Les données « images » dans les pratiques d’aménagement
Cette analyse doit être nuancée, selon qu’elle concerne l’usage d’une orthophoto ou d’une image satellite.
Les orthophotos : caractéristiques et utilisations.— Seule la moitié des organismes français dispose d’une couverture orthophotographique, alors qu’aux États-Unis les trois-quarts des organismes en possèdent une. En France, les utilisateurs sont essentiellement des CL, tandis qu’aux États-Unis, ce sont des CT (tabl. 3). Aucune SP ne dispose de ce type de couverture, alors que 10 % des organismes américains en disposent.

Tabl. 3
Les utilisateurs des orthophotos
Collectivités locales (CL)Collectivités territoriales (CT)Services de l’État (SE)Sociétés privées (SP)
États-Unis23 %51 %16 %10 %
France66 %20 %14 %0 %

La majorité des organismes français disposent d’une couverture orthophotographique de résolution submétrique. Deux tendances ont été observées : environ 2/3 des CL et tous les SE ont une couverture de résolution de 20 à 50 cm alors que les CT possèdent une couverture de résolution de plus de 50 cm. Cette différence s’explique essentiellement par l’étendue du territoire d’étude, plus vaste pour les CT. Plus de 70 % des organismes estiment qu’une actualisation du territoire tous les 3 ans suffit. Aux États-Unis, une plus grande diversité de résolution spatiale est observée selon les types d’organismes. Toutefois, les CL et les CT disposent en majorité de résolution submétrique. Les SE et les CL disposent dans des proportions identiques d’orthophotos de résolution métrique.

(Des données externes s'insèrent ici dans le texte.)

/-! ## §1 The door for a version

HONEST NOTE on ✓p821956's binders `hGI` and `h41`∕`h47`: `resDensity` is a Radon–Nikodym transport (`T4FiniteEpsInhabited.rtOpIOfAC`, `rnTransport`), i.e. ONE measurable version
fixed by Mathlib's Lebesgue decomposition — POINTWISE gauge invariance (δ11) and the POINTWISE sandwich (δ7) are not dischargeable for THAT version (the (α) package carries
`Ineq41AE`∕`Ineq47AE`, §7 of `T3AlphaInputsAC`).  The dischargeable statement is about a CHOSEN version `ρ` (px17: `canonVersion dU (orbAvg ρ₀)`: pointwise invariant,
a.e. bounds ⟹ pointwise on the window where `low`∕`up` have continuous representatives).  §2 states the door for any `ρ ≥ 0`, measurable, gauge invariant, obeying
(47′)∕(41′) POINTWISE ON THE WINDOW in the socket's letters — every other binder as in §1. -/

open Classical in
/-- ★★★ **THE (m2) DOOR FOR A VERSION** (run `K`, level `k ≤ K`): as `mem_of_alphaRows`, for ANY density `ρ` on level `k` of run `K` that is non-negative, measurable,
gauge invariant (δ11 — supplied for px17's version by ✓`…S1aInvariantVersion.gaugeInvariant_canonVersion_orbAvg`) and obeys the socket's (47′)∕(41′) POINTWISE ON THE
`θBal(K−k)`-WINDOW (`h47ρ : e^{−E−Rm}·low ≤ ρ`, `h41ρ : ρ ≤ e^{−E+Rm}·up` there — δ7: supplied for that version by ✓`le_canonVersion_orbAvg_on`∕✓`canonVersion_orbAvg_le_on`
from `Ineq47AE`∕`Ineq41AE` once `low`∕`up` have continuous representatives on the window, §67.3 (c)); conclusion `Mem (blockAvg ℰp) prm (fun W => e^{E_k}·ρ W)` with
the SAME explicit `prm`.  The large-field clauses are stated for `e^{E_k}·ρ`. [cite: Balaban1985UV3, (41)-(47) pp.266-267 and (24)-(26) pp.262-263] -/
theorem mem_version_of_alphaRows (D : AlphaDataT3 F γ) (Wd : LFData D) {b₀ p₀ C κ₁ C' r CD δreg δL cLF c5 : ℝ} {M₁ : ℕ} {K k : ℕ} (hk : k ≤ K)
    (ρ : GaugeField (F.P K) k (Matrix.specialUnitaryGroup (Fin 2) ℂ) → ℝ) (hρ0 : ∀ W, 0 ≤ ρ W) (hρm : Measurable ρ) (hρGI : GaugeField.GaugeInvariant ρ)
    -- typed (α) schemas
    (hloc : IsLocal D) (hgi : GaugeInv26 D) (hts : TermSize D b₀ p₀ C κ₁) (hdec : PintDecomp D) (hadm : AdmOnSmall D b₀ p₀)
    (hLC : LocCover D κ₁ C') (hEnl : EnlBounded D M₁ r) (hBV : LocBlockVolume D)
    (hM : MainTermIsAction D) (hχ : ChiRange D) (hLF : LFSum D Wd)
    (hr : 0 ≤ r) (hM1 : 1 ≤ M₁) (hMdvd : M₁ ∣ 2 * F.L ^ F.m) (hCD : 0 ≤ CD)
    -- (47′)∕(41′) for THIS version, pointwise on the window (δ7)
    (h47ρ : ∀ W : GaugeField (F.P K) k (Matrix.specialUnitaryGroup (Fin 2) ℂ), PlaqSmall (θBal F.L γ b₀ p₀ (K - k)) W →
      Real.exp (-(D.Ecst K k) - D.Rm K k) * D.low K k W ≤ ρ W)
    (h41ρ : ∀ W : GaugeField (F.P K) k (Matrix.specialUnitaryGroup (Fin 2) ℂ), PlaqSmall (θBal F.L γ b₀ p₀ (K - k)) W →
      ρ W ≤ Real.exp (-(D.Ecst K k) + D.Rm K k) * D.up K k W)
    -- rows the socket lacks (UV3-NODE §69.2 ∕ §69.9), displayed
    (hχ1 : ∀ W : GaugeField (F.P K) k (Matrix.specialUnitaryGroup (Fin 2) ℂ), PlaqSmall (θBal F.L γ b₀ p₀ (K - k)) W → D.χ K k W = 1)
    (hR0 : ∀ (W : GaugeField (F.P K) k (Matrix.specialUnitaryGroup (Fin 2) ℂ)) v, Wd.wt K k (Wd.trivReg K k) v W = D.χ K k W)
    (hZ : D.Zterm K k (D.triv K k) = 0)
    (hBU : ∀ i, 1 ≤ i → i ≤ k → ∀ Y ∈ D.Loc K k (D.triv K k) i, IsBlockUnion (M₁ * F.L ^ i) Y)
    (hDiam : ∀ i, 1 ≤ i → i ≤ k → ∀ Y ∈ D.Loc K k (D.triv K k) i, ∀ x ∈ Y, ∀ y ∈ Y, bdist (F.P K) M₁ i x y ≤ CD * D.treeLen K i Y)
    (hsub : ∀ K i (Y : Set (Site (F.P K) 0)), Y ⊆ D.enl K i Y)
    -- δ2-b: UNPRINTED (UV3-NODE l.426 G-K1a-1); removed by δ2-a (RULING №82)
    (hRegClass : ∀ W : GaugeField (F.P K) k (Matrix.specialUnitaryGroup (Fin 2) ℂ), PlaqSmall (θBal F.L γ b₀ p₀ (K - k)) W →
      IsBackground (fun i => BlockAveraging.blockAvg (P := F.P K) (j := i) ℰp) {U | PlaqSmall δreg U} k W (D.Umin K k (D.triv K k) W))
    -- the large-field debt (δ9–δ10 + [B82] §3.C), in `Witness` shape, for this version
    (hlfle : ∀ W : GaugeField (F.P K) k (Matrix.specialUnitaryGroup (Fin 2) ℂ),
      Real.exp (D.Ecst K k) * (Real.exp (-(D.Ecst K k) + D.Rm K k) * (D.up K k W - D.low K k W)) ≤
        Real.exp (-cLF) * Real.exp (c5 * Fintype.card (Site (F.P K) k)))
    (hlarge : ∀ (W : GaugeField (F.P K) k (Matrix.specialUnitaryGroup (Fin 2) ℂ)) (S : Finset (Plaq (F.P K) k)),
      (∀ p ∈ S, δL ≤ GaugeGroup.dist1 (GaugeField.plaqHol W p)) →
        Real.exp (D.Ecst K k) * ρ W ≤ Real.exp (-(cLF * S.card)) * Real.exp (c5 * Fintype.card (Site (F.P K) k))) :
    Mem (P := F.P K) (k := k) (fun i => BlockAveraging.blockAvg (P := F.P K) (j := i) ℰp)
      { δ := θBal F.L γ b₀ p₀ (K - k), δreg := δreg, δL := δL, β := (F.scheme ℰp γ).β K, κ := κ₁, M := 2 * r + 18 * M₁ + 3 + CD,
        Ccov := max C 0 * θBal F.L γ b₀ p₀ (K - k + 1) ^ 2 * (2 * max C' 0 * (7 + 2 * r + 18 * M₁) ^ 3), cE := 0, slack := D.Rm K k,
        cLF := cLF, c5 := c5 }
      (fun W => Real.exp (D.Ecst K k) * ρ W) := by
  classical
  -- the tagged domain index and its numbering (as ✓`activitySystem_of_alpha`)
  set s : Finset (Σ _ : ℕ, Set (Site (F.P K) 0)) := (Finset.Icc 1 k).sigma (fun i => D.Loc K k (D.triv K k) i) with hs
  set tag : Fin s.card → (Σ _ : ℕ, Set (Site (F.P K) 0)) := fun X => ((s.equivFin.symm X : s) : Σ _ : ℕ, Set (Site (F.P K) 0)) with htag
  have htag_mem : ∀ X, tag X ∈ s := fun X => (s.equivFin.symm X).2
  have hlvl : ∀ X, 1 ≤ (tag X).1 ∧ (tag X).1 ≤ k ∧ (tag X).2 ∈ D.Loc K k (D.triv K k) (tag X).1 := fun X => by
    have h := htag_mem X
    rw [hs, Finset.mem_sigma, Finset.mem_Icc] at h
    exact ⟨h.1.1, h.1.2, h.2⟩
  -- constants
  set wt : Fin s.card → ℝ := fun X => max C 0 * θBal F.L γ b₀ p₀ (K - k + 1) ^ 2 * (((F.L : ℝ) ^ (k - (tag X).1))⁻¹) ^ 4 with hwt
  have hwt0 : ∀ X, 0 ≤ wt X := fun X => by positivity
  -- the activity sum is `Pint` at the trivial history
  have hact : ∀ W : GaugeField (F.P K) k (Matrix.specialUnitaryGroup (Fin 2) ℂ),
      (∑ X : Fin s.card, D.Pterm K (tag X).1 (tag X).2 (D.Umin K k (D.triv K k) W)) = D.Pint K k (D.triv K k) W := fun W => by
    rw [hdec K k (D.triv K k) W]
    have h1 := sum_equivFin_symm_eq s (fun x => D.Pterm K x.1 x.2 (D.Umin K k (D.triv K k) W))
    change ∑ X : Fin s.card, D.Pterm K (tag X).1 (tag X).2 (D.Umin K k (D.triv K k) W) = _
    rw [h1, hs, Finset.sum_sigma]
  -- `low ≤ up` everywhere (R0, Z0, `LFSum`), so `lf ≥ 0`
  have hlowup : ∀ W : GaugeField (F.P K) k (Matrix.specialUnitaryGroup (Fin 2) ℂ), D.low K k W ≤ D.up K k W := fun W => by
    have h := T3AlphaInputsACHistorySplit.low_mul_exp_le_up hLF (hR0 W)
    rwa [hZ, Real.exp_zero, mul_one] at h
  -- the witness
  refine ⟨{
    bg := fun W => D.Umin K k (D.triv K k) W
    nDom := s.card
    supp := fun X => bondsIn 0 (D.enl K (tag X).1 (tag X).2)
    foot := fun X => Finset.univ.filter (fun y => ∃ z ∈ D.enl K (tag X).1 (tag X).2, iterBlockOf k z = y)
    len := fun X => D.treeLen K (tag X).1 (tag X).2
    wt := wt
    act := fun X => D.Pterm K (tag X).1 (tag X).2
    cst := 0
    lf := fun W => Real.exp (D.Ecst K k) * (Real.exp (-(D.Ecst K k) + D.Rm K k) * (D.up K k W - D.low K k W))
    nonneg := fun W => mul_nonneg (Real.exp_nonneg _) (hρ0 W)
    measurable := hρm.const_mul _
    gaugeInvariant := fun u W => by
      show Real.exp (D.Ecst K k) * ρ (GaugeField.gaugeAct u W) = Real.exp (D.Ecst K k) * ρ W
      rw [hρGI u W]
    isBackground := hRegClass
    foot_nonempty := ?_
    supp_foot := ?_
    len_nonneg := fun X => hLC.1 K (tag X).1 (tag X).2
    wt_nonneg := hwt0
    diam_foot := ?_
    act_local := fun X U U' hUU' => hloc K (tag X).1 (tag X).2 U U' fun b hb => hUU' b hb
    act_gaugeInvariant := fun X => hgi K (tag X).1 (tag X).2
    act_bound := ?_
    cover := ?_
    cst_abs_le := by simp
    lower := ?_
    upper := ?_
    lf_nonneg := fun W => mul_nonneg (Real.exp_nonneg _) (mul_nonneg (Real.exp_nonneg _) (sub_nonneg.mpr (hlowup W)))
    lf_le := hlfle
    large := hlarge }⟩
  · intro X
    obtain ⟨z, hz⟩ := T3AlphaInputsACTwoRunLevel.LocBlockVolume.nonempty hBV (hlvl X).2.2
    exact ⟨iterBlockOf k z, Finset.mem_filter.mpr ⟨Finset.mem_univ _, z, hsub K _ _ hz, rfl⟩⟩
  · intro X b hb
    have h1 : b.src ∈ D.enl K (tag X).1 (tag X).2 := by
      have := (mem_bondsIn_iff.mp hb).1
      simpa using this
    exact Finset.mem_filter.mpr ⟨Finset.mem_univ _, b.src, h1, rfl⟩
  · intro X y hy y' hy'
    exact diamFoot_le D hEnl hr hM1 hCD hLC.1 hk (hlvl X).2.1 (hDiam (tag X).1 (hlvl X).1 (hlvl X).2.1) (hlvl X).2.2
      (Finset.mem_filter.mp hy).2 (Finset.mem_filter.mp hy').2
  · intro X W hW
    have hmem := hlvl X
    have hsz := hts.2 K k (D.triv K k) W hk (hadm K k W hk hW) (tag X).1 hmem.1 hmem.2.1 (tag X).2 hmem.2.2
    refine hsz.trans ?_
    show C * Real.exp (-κ₁ * D.treeLen K (tag X).1 (tag X).2) * θBal F.L γ b₀ p₀ (K - k + 1) ^ 2 * (((F.L : ℝ) ^ (k - (tag X).1))⁻¹) ^ 4 ≤
      wt X * Real.exp (-(κ₁ * D.treeLen K (tag X).1 (tag X).2))
    rw [hwt]
    have hexp : 0 ≤ Real.exp (-κ₁ * D.treeLen K (tag X).1 (tag X).2) := Real.exp_nonneg _
    have hθ2 : 0 ≤ θBal F.L γ b₀ p₀ (K - k + 1) ^ 2 := sq_nonneg _
    have hL4 : 0 ≤ (((F.L : ℝ) ^ (k - (tag X).1))⁻¹) ^ 4 := by positivity
    calc C * Real.exp (-κ₁ * D.treeLen K (tag X).1 (tag X).2) * θBal F.L γ b₀ p₀ (K - k + 1) ^ 2 * (((F.L : ℝ) ^ (k - (tag X).1))⁻¹) ^ 4
        ≤ max C 0 * Real.exp (-κ₁ * D.treeLen K (tag X).1 (tag X).2) * θBal F.L γ b₀ p₀ (K - k + 1) ^ 2 * (((F.L : ℝ) ^ (k - (tag X).1))⁻¹) ^ 4 := by
          gcongr; exact le_max_left C 0
      _ = max C 0 * θBal F.L γ b₀ p₀ (K - k + 1) ^ 2 * (((F.L : ℝ) ^ (k - (tag X).1))⁻¹) ^ 4 * Real.exp (-(κ₁ * D.treeLen K (tag X).1 (tag X).2)) := by
          rw [neg_mul]; ring
  · intro y
    show ∑ X ∈ Finset.univ.filter (fun X => y ∈ Finset.univ.filter (fun y => ∃ z ∈ D.enl K (tag X).1 (tag X).2, iterBlockOf k z = y)),
        wt X * Real.exp (-(κ₁ * D.treeLen K (tag X).1 (tag X).2)) ≤
      max C 0 * θBal F.L γ b₀ p₀ (K - k + 1) ^ 2 * (2 * max C' 0 * (7 + 2 * r + 18 * M₁) ^ 3)
    have hcnt := coverShape_of_alpha D hLC hEnl hr hM1 hMdvd hk hBU y
    set g : (Σ _ : ℕ, Set (Site (F.P K) 0)) → ℝ := fun x =>
      if ∃ z ∈ D.enl K x.1 x.2, iterBlockOf k z = y then (((F.L : ℝ) ^ (k - x.1))⁻¹) ^ 4 * Real.exp (-κ₁ * D.treeLen K x.1 x.2) else 0 with hg
    have hsum : ∑ X ∈ Finset.univ.filter (fun X => y ∈ Finset.univ.filter (fun y => ∃ z ∈ D.enl K (tag X).1 (tag X).2, iterBlockOf k z = y)),
          wt X * Real.exp (-(κ₁ * D.treeLen K (tag X).1 (tag X).2)) =
        max C 0 * θBal F.L γ b₀ p₀ (K - k + 1) ^ 2 * ∑ X : Fin s.card, g (tag X) := by
      rw [Finset.mul_sum, Finset.sum_filter]
      refine Finset.sum_congr rfl fun X _ => ?_
      simp only [Finset.mem_filter, Finset.mem_univ, true_and, hg, hwt]
      split_ifs with h
      · rw [neg_mul]; ring
      · ring
    rw [hsum, sum_equivFin_symm_eq s g, hs, ← Finset.sum_filter]
    exact mul_le_mul_of_nonneg_left hcnt (by positivity)
  · -- lower: (47′) for `ρ` on the window, `χ = 1` there, main term = `β_K·A(Umin)`, times `e^{E_k}`
    intro W hW
    show Real.exp (-((F.scheme ℰp γ).β K * wilsonAction4 (D.Umin K k (D.triv K k) W)) +
        (∑ X : Fin s.card, D.Pterm K (tag X).1 (tag X).2 (D.Umin K k (D.triv K k) W)) + 0 - D.Rm K k) ≤ Real.exp (D.Ecst K k) * ρ W
    rw [hact W]
    have h := h47ρ W hW
    have hlow : D.low K k W = Real.exp (-(D.mainT K k (D.triv K k) W) + D.Pint K k (D.triv K k) W) := by
      unfold AlphaDataT3.low; rw [hχ1 W hW, one_mul]
    rw [hlow, ← Real.exp_add, hM K k (D.triv K k) W] at h
    have hE : 0 < Real.exp (D.Ecst K k) := Real.exp_pos _
    calc Real.exp (-((F.scheme ℰp γ).β K * wilsonAction4 (D.Umin K k (D.triv K k) W)) + D.Pint K k (D.triv K k) W + 0 - D.Rm K k)
        = Real.exp (D.Ecst K k) * Real.exp (-(D.Ecst K k) - D.Rm K k +
            (-((F.scheme ℰp γ).β K * wilsonAction4 (D.Umin K k (D.triv K k) W)) + D.Pint K k (D.triv K k) W)) := by
          rw [← Real.exp_add]; congr 1; ring
      _ ≤ Real.exp (D.Ecst K k) * ρ W := mul_le_mul_of_nonneg_left h hE.le
  · -- upper: (41′) for `ρ` on the window, `χ ≤ 1`, times `e^{E_k}`
    intro W hW
    show Real.exp (D.Ecst K k) * ρ W ≤
      Real.exp (-((F.scheme ℰp γ).β K * wilsonAction4 (D.Umin K k (D.triv K k) W)) +
        (∑ X : Fin s.card, D.Pterm K (tag X).1 (tag X).2 (D.Umin K k (D.triv K k) W)) + 0 + D.Rm K k) +
        Real.exp (D.Ecst K k) * (Real.exp (-(D.Ecst K k) + D.Rm K k) * (D.up K k W - D.low K k W))
    rw [hact W]
    have h := h41ρ W hW
    have hlow : D.low K k W ≤ Real.exp (-(D.mainT K k (D.triv K k) W) + D.Pint K k (D.triv K k) W) := by
      unfold AlphaDataT3.low
      have h1 := (hχ K k W).2
      have h0 := Real.exp_nonneg (-(D.mainT K k (D.triv K k) W) + D.Pint K k (D.triv K k) W)
      nlinarith
    have hE : 0 < Real.exp (D.Ecst K k) := Real.exp_pos _
    have hE' : 0 ≤ Real.exp (-(D.Ecst K k) + D.Rm K k) := Real.exp_nonneg _
    have hup : ρ W ≤ Real.exp (-((F.scheme ℰp γ).β K * wilsonAction4 (D.Umin K k (D.triv K k) W)) + D.Pint K k (D.triv K k) W +
        (-D.Ecst K k) + D.Rm K k) + Real.exp (-(D.Ecst K k) + D.Rm K k) * (D.up K k W - D.low K k W) := by
      calc ρ W ≤ Real.exp (-(D.Ecst K k) + D.Rm K k) * D.up K k W := h
        _ = Real.exp (-(D.Ecst K k) + D.Rm K k) * D.low K k W + Real.exp (-(D.Ecst K k) + D.Rm K k) * (D.up K k W - D.low K k W) := by ring
        _ ≤ Real.exp (-(D.Ecst K k) + D.Rm K k) * Real.exp (-(D.mainT K k (D.triv K k) W) + D.Pint K k (D.triv K k) W) +
              Real.exp (-(D.Ecst K k) + D.Rm K k) * (D.up K k W - D.low K k W) := by gcongr
        _ = _ := by rw [← Real.exp_add, hM K k (D.triv K k) W]; ring_nf
    calc Real.exp (D.Ecst K k) * ρ W
        ≤ Real.exp (D.Ecst K k) *
            (Real.exp (-((F.scheme ℰp γ).β K * wilsonAction4 (D.Umin K k (D.triv K k) W)) + D.Pint K k (D.triv K k) W + (-D.Ecst K k) + D.Rm K k) +
              Real.exp (-(D.Ecst K k) + D.Rm K k) * (D.up K k W - D.low K k W)) := mul_le_mul_of_nonneg_left hup hE.le
      _ = Real.exp (-((F.scheme ℰp γ).β K * wilsonAction4 (D.Umin K k (D.triv K k) W)) + D.Pint K k (D.triv K k) W + 0 + D.Rm K k) +
            Real.exp (D.Ecst K k) * (Real.exp (-(D.Ecst K k) + D.Rm K k) * (D.up K k W - D.low K k W)) := by
          rw [mul_add, ← Real.exp_add]; congr 2; ring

Les résultats de l’enquête française et américaine mettent en évidence une utilisation croissante de ce type de données dans les SIG.
En France, l’orthophoto est utilisée, premièrement, comme support de communication permettant de présenter au public une vision objective et réaliste du territoire, facilement lisible par les élus et la population locale ; ensuite, comme une source d’information pour la création et la mise à jour de données de référence à grande échelle (mise à jour et recalage des plans cadastraux, par exemple). Plus de la moitié des organismes considèrent l’orthophoto comme une source complémentaire d’information ; toutefois de plus en plus d’organismes ne disposant pas de données de référence (organismes de petite taille le plus souvent) ont recours à l’orthophoto en tant que « référentiel ».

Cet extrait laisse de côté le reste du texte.